import Mathlib
import Summits.Ventures.LatticeQCDFlow.TrivializingMaps.WilsonGradientBound
import Summits.Ventures.LatticeQCDFlow.TrivializingMaps.SlotCoefficient
import Summits.Ventures.LatticeQCDFlow.TrivializingMaps.SlotFunctions
import Literature.MathematicalPhysics.QuantumLattice.HubbardInteractionMoments

/-!
# The Wilson action as slot coefficient functions (THEORY-1 §19.1, file (5b))

HONEST FRAMING. Exact (Metropolis-corrected) sampling algorithms for lattice gauge theory; figures of
merit are autocorrelation/cost numbers at stated couplings and volumes; no continuum-physics claim.
This file is index bookkeeping for the Wilson plaquette action; no analysis, no physics.

The plaquette `Re tr(1 - W₀ W₁ W₂ᴴ W₃ᴴ)` (`WilsonPolynomials.plaqRe`, links `W_i = W (plaqIdx x μ ν i)`)
is `n` minus the slot coefficient function (`SlotCoefficient.coeff`) of the FOUR-SLOT system
`(plaqIdx x μ ν, plaqPol)` with polarities `(+,+,-,-)` and the explicit `{0,1}`-valued kernel `plaqKer n`
(`plaqRe_eq_sub_coeff`): `tr(W₀W₁W₂ᴴW₃ᴴ) = ∑_{i,l,k,j} R_σ(W)_{(i,j,l,i),(j,k,k,l)}` (`coeffC_plaqKer`).
Hence the Wilson action is, EXACTLY and on all of the ambient space, a constant minus a finite sum of
coefficient functions (`ambWilsonAction_eq`), and by `SlotCoefficient.linkDeriv_coeff` its link
derivatives — the vertex factors `∂_{e,Y} S_W` of Lüscher's recursion (4.15) — are again coefficient
functions of the same four-slot systems with contracted kernels (`linkDeriv_ambWilsonAction`).
Coefficient functions on the lattice are smooth (`contDiff_coeff`).
[cite: Luscher2010Trivializing, §4.4 eq. (4.16), §4.3 eq. (4.15)] for the objects; the bookkeeping is ours.
-/

noncomputable section

namespace Summit.Ventures.LatticeQCDFlow.TrivializingMaps.PlaquetteData

open scoped ComplexConjugate Matrix Matrix.Norms.Frobenius ContDiff
open Finset
open Literature.MathematicalPhysics.QuantumFieldTheory
open Literature.MathematicalPhysics.QuantumFieldTheory.Luscher2010
open SlotRepresentation SlotCasimir SlotCoefficient

variable {d L n : ℕ}

/-! ## 1. Smoothness and elementary kernels -/

section General

variable {σ : Type*} [Fintype σ] [DecidableEq σ]

/-- Complex coefficient functions on the lattice are smooth (`L ≥ 1`, so that the lattice is finite).
[folklore] -/
theorem contDiff_coeffC [NeZero L] (lnk : σ → Edge d L) (pol : σ → Bool) (a : Kernel σ n) :
    ContDiff ℝ ∞ (coeffC lnk pol a : AmbConfig d L n → ℂ) := by
  show ContDiff ℝ ∞ fun W : AmbConfig d L n => ∑ I, ∑ J, a I J * slotRep lnk pol W I J
  exact ContDiff.sum fun I _ => ContDiff.sum fun J _ =>
    contDiff_const.mul (SlotFunctions.contDiff_slotRep_apply lnk pol I J)

/-- Coefficient functions on the lattice are smooth. [folklore] -/
theorem contDiff_coeff [NeZero L] (lnk : σ → Edge d L) (pol : σ → Bool) (a : Kernel σ n) :
    ContDiff ℝ ∞ (coeff lnk pol a : AmbConfig d L n → ℝ) := by
  show ContDiff ℝ ∞ fun W : AmbConfig d L n => (coeffC lnk pol a W).re
  exact Complex.reCLM.contDiff.comp (contDiff_coeffC lnk pol a)

/-- The elementary kernel `δ_{I I₀} δ_{J J₀}`. [folklore] -/
def elemKer (I₀ J₀ : σ → Fin n) : Kernel σ n := fun I J => if I = I₀ ∧ J = J₀ then 1 else 0

/-- The coefficient function of an elementary kernel is the matrix entry `R_σ(W)_{I₀J₀}`. [folklore] -/
theorem coeffC_elemKer (lnk : σ → Edge d L) (pol : σ → Bool) (I₀ J₀ : σ → Fin n)
    (W : AmbConfig d L n) : coeffC lnk pol (elemKer I₀ J₀) W = slotRep lnk pol W I₀ J₀ := by
  simp [coeffC, elemKer, ite_and]

/-- Link derivative of `W ↦ c - f W`. [folklore] -/
theorem linkDeriv_const_sub (e : Edge d L) (X : Matrix (Fin n) (Fin n) ℂ) (c : ℝ)
    (f : AmbConfig d L n → ℝ) (W : AmbConfig d L n) :
    linkDeriv e X (fun W' => c - f W') W = -linkDeriv e X f W := by
  unfold linkDeriv
  exact deriv_const_sub c

end General

/-! ## 2. The plaquette as a four-slot coefficient function -/

/-- Polarities of the four plaquette slots: `W, W, W̄, W̄`. [folklore] -/
def plaqPol : Fin 4 → Bool := ![true, true, false, false]

/-- Values of `plaqPol`. [folklore] -/
@[simp] theorem plaqPol_zero : plaqPol 0 = true := rfl
/-- Values of `plaqPol`. [folklore] -/
@[simp] theorem plaqPol_one : plaqPol 1 = true := rfl
/-- Values of `plaqPol`. [folklore] -/
@[simp] theorem plaqPol_two : plaqPol 2 = false := rfl
/-- Values of `plaqPol`. [folklore] -/
@[simp] theorem plaqPol_three : plaqPol 3 = false := rfl

-- Entries of a four-vector `![a, b, c, e] i`: the tree's `vecCons_four_apply_*`
-- (`Literature/MathematicalPhysics/QuantumLattice/HubbardInteractionMoments.lean`), used as `simp` lemmas here
-- and downstream (landing note: replaces the duplicate local copies `vec4_*` of the HOME bytes).
attribute [simp] Literature.MathematicalPhysics.QuantumLattice.vecCons_four_apply_zero
  Literature.MathematicalPhysics.QuantumLattice.vecCons_four_apply_one
  Literature.MathematicalPhysics.QuantumLattice.vecCons_four_apply_two
  Literature.MathematicalPhysics.QuantumLattice.vecCons_four_apply_three

/-- Bra multi-index of the trace term `(i, l, k, j)`: `(i, j, l, i)`. [folklore] -/
def braIdx (c : Fin n × Fin n × Fin n × Fin n) : Fin 4 → Fin n := ![c.1, c.2.2.2, c.2.1, c.1]

/-- Ket multi-index of the trace term `(i, l, k, j)`: `(j, k, k, l)`. [folklore] -/
def ketIdx (c : Fin n × Fin n × Fin n × Fin n) : Fin 4 → Fin n := ![c.2.2.2, c.2.2.1, c.2.2.1, c.2.1]

/-- **The plaquette kernel**: the sum of the elementary kernels of the trace terms. [folklore] -/
def plaqKer (n : ℕ) : Kernel (Fin 4) n := ∑ c : Fin n × Fin n × Fin n × Fin n, elemKer (braIdx c) (ketIdx c)

/-- One trace term is one entry of the slot representation. [folklore] -/
theorem slotRep_braIdx_ketIdx (lnk : Fin 4 → Edge d L) (W : AmbConfig d L n)
    (i l k j : Fin n) :
    slotRep lnk plaqPol W (braIdx (i, l, k, j)) (ketIdx (i, l, k, j)) =
      W (lnk 0) i j * W (lnk 1) j k * star (W (lnk 2) l k) * star (W (lnk 3) i l) := by
  simp [slotRep, kronPi_apply, Fin.prod_univ_four, braIdx, ketIdx]

/-- **`tr(W₀W₁W₂ᴴW₃ᴴ)` is the coefficient function of the plaquette kernel.**
[cite: Luscher2010Trivializing, §4.4 eq. (4.16)] -/
theorem coeffC_plaqKer (lnk : Fin 4 → Edge d L) (W : AmbConfig d L n) :
    coeffC lnk plaqPol (plaqKer n) W =
      (W (lnk 0) * W (lnk 1) * (W (lnk 2))ᴴ * (W (lnk 3))ᴴ).trace := by
  rw [plaqKer, coeffC_sum]
  simp only [coeffC_elemKer, Fintype.sum_prod_type, slotRep_braIdx_ketIdx]
  simp only [Matrix.trace, Matrix.diag_apply, Matrix.mul_apply, Matrix.conjTranspose_apply,
    Finset.sum_mul]

/-- **The plaquette is `n` minus a four-slot coefficient function**, on all of the ambient space.
[cite: Luscher2010Trivializing, §4.4 eq. (4.16)] -/
theorem plaqRe_eq_sub_coeff (x : Site d L) (μ ν : Fin d) (W : AmbConfig d L n) :
    plaqRe x μ ν W = n - coeff (plaqIdx x μ ν) plaqPol (plaqKer n) W := by
  show ((1 : Matrix (Fin n) (Fin n) ℂ) - _).trace.re = (n : ℝ) - (coeffC (plaqIdx x μ ν) plaqPol (plaqKer n) W).re
  rw [coeffC_plaqKer, Matrix.trace_sub, Matrix.trace_one, Complex.sub_re]
  simp [plaqIdx]

variable [NeZero L]

/-- **The Wilson action as coefficient functions**: `S_W = ∑_{x, μ<ν} (n - coeff_{σ_p}(a_p))` exactly.
[cite: Luscher2010Trivializing, §4.4 eq. (4.16)] -/
theorem ambWilsonAction_eq (W : AmbConfig d L n) :
    ambWilsonAction W = ∑ p : Site d L × Fin d × Fin d,
      if p.2.1 < p.2.2 then (n : ℝ) - coeff (plaqIdx p.1 p.2.1 p.2.2) plaqPol (plaqKer n) W else 0 := by
  have h := congrFun (ambWilsonAction_eq_sum_plaqTerm (d := d) (L := L) (n := n)) W
  rw [h]
  refine Finset.sum_congr rfl fun p _ => ?_
  by_cases hp : p.2.1 < p.2.2
  · rw [plaqTerm_of_lt hp, if_pos hp, plaqRe_eq_sub_coeff]
  · rw [plaqTerm_of_not_lt hp, if_neg hp]

/-- **The vertex factors are coefficient functions**: `∂_{e,Y} S_W = -∑_{x, μ<ν} coeff_{σ_p}(a_p ⋆ Y^{σ_p,e})`
on all of the ambient space, for every `Y`. [cite: Luscher2010Trivializing, §4.3 eq. (4.15)] -/
theorem linkDeriv_ambWilsonAction (e : Edge d L) (Y : Matrix (Fin n) (Fin n) ℂ) (W : AmbConfig d L n) :
    linkDeriv e Y (ambWilsonAction : AmbConfig d L n → ℝ) W =
      -∑ p : Site d L × Fin d × Fin d, if p.2.1 < p.2.2 then
        coeff (plaqIdx p.1 p.2.1 p.2.2) plaqPol
          (contract (plaqKer n) (slotGen (plaqIdx p.1 p.2.1 p.2.2) plaqPol e Y)) W else 0 := by
  rw [ambWilsonAction_eq_sum_plaqTerm,
    linkDeriv_finset_sum e Y Finset.univ (fun p : Site d L × Fin d × Fin d => plaqTerm p)
      (fun p _ => contDiff_plaqTerm p)]
  rw [← Finset.sum_neg_distrib]
  refine Finset.sum_congr rfl fun p _ => ?_
  by_cases hp : p.2.1 < p.2.2
  · have hfun : plaqTerm (n := n) p =
        fun W' => (n : ℝ) - coeff (plaqIdx p.1 p.2.1 p.2.2) plaqPol (plaqKer n) W' := by
      rw [plaqTerm_of_lt hp]; funext W'; exact plaqRe_eq_sub_coeff _ _ _ W'
    rw [hfun, if_pos hp, linkDeriv_const_sub, linkDeriv_coeff]
  · rw [plaqTerm_of_not_lt hp, if_neg hp, neg_zero]
    unfold linkDeriv
    exact deriv_const (0 : ℝ) (0 : ℝ)

/-- The vertex factors are smooth. [folklore] -/
theorem contDiff_linkDeriv_ambWilsonAction (e : Edge d L) (Y : Matrix (Fin n) (Fin n) ℂ) :
    ContDiff ℝ ∞ (linkDeriv e Y (ambWilsonAction : AmbConfig d L n → ℝ)) := by
  have hfun : linkDeriv e Y (ambWilsonAction : AmbConfig d L n → ℝ) = fun W =>
      -∑ p : Site d L × Fin d × Fin d, if p.2.1 < p.2.2 then
        coeff (plaqIdx p.1 p.2.1 p.2.2) plaqPol
          (contract (plaqKer n) (slotGen (plaqIdx p.1 p.2.1 p.2.2) plaqPol e Y)) W else 0 :=
    funext fun W => linkDeriv_ambWilsonAction e Y W
  rw [hfun]
  refine ContDiff.neg (ContDiff.sum fun p _ => ?_)
  by_cases hp : p.2.1 < p.2.2
  · simp only [if_pos hp]; exact contDiff_coeff (plaqIdx p.1 p.2.1 p.2.2) plaqPol _
  · simp only [if_neg hp]; exact contDiff_const

end Summit.Ventures.LatticeQCDFlow.TrivializingMaps.PlaquetteData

→ **How to complete this task**
Search the material for the word "ambient" and copy every matching line.

→ **Written response**
Hence the Wilson action is, EXACTLY and on all of the ambient space, a constant minus a finite sum of
/-- **The plaquette is `n` minus a four-slot coefficient function**, on all of the ambient space.
on all of the ambient space, for every `Y`. [cite: Luscher2010Trivializing, §4.3 eq. (4.15)] -/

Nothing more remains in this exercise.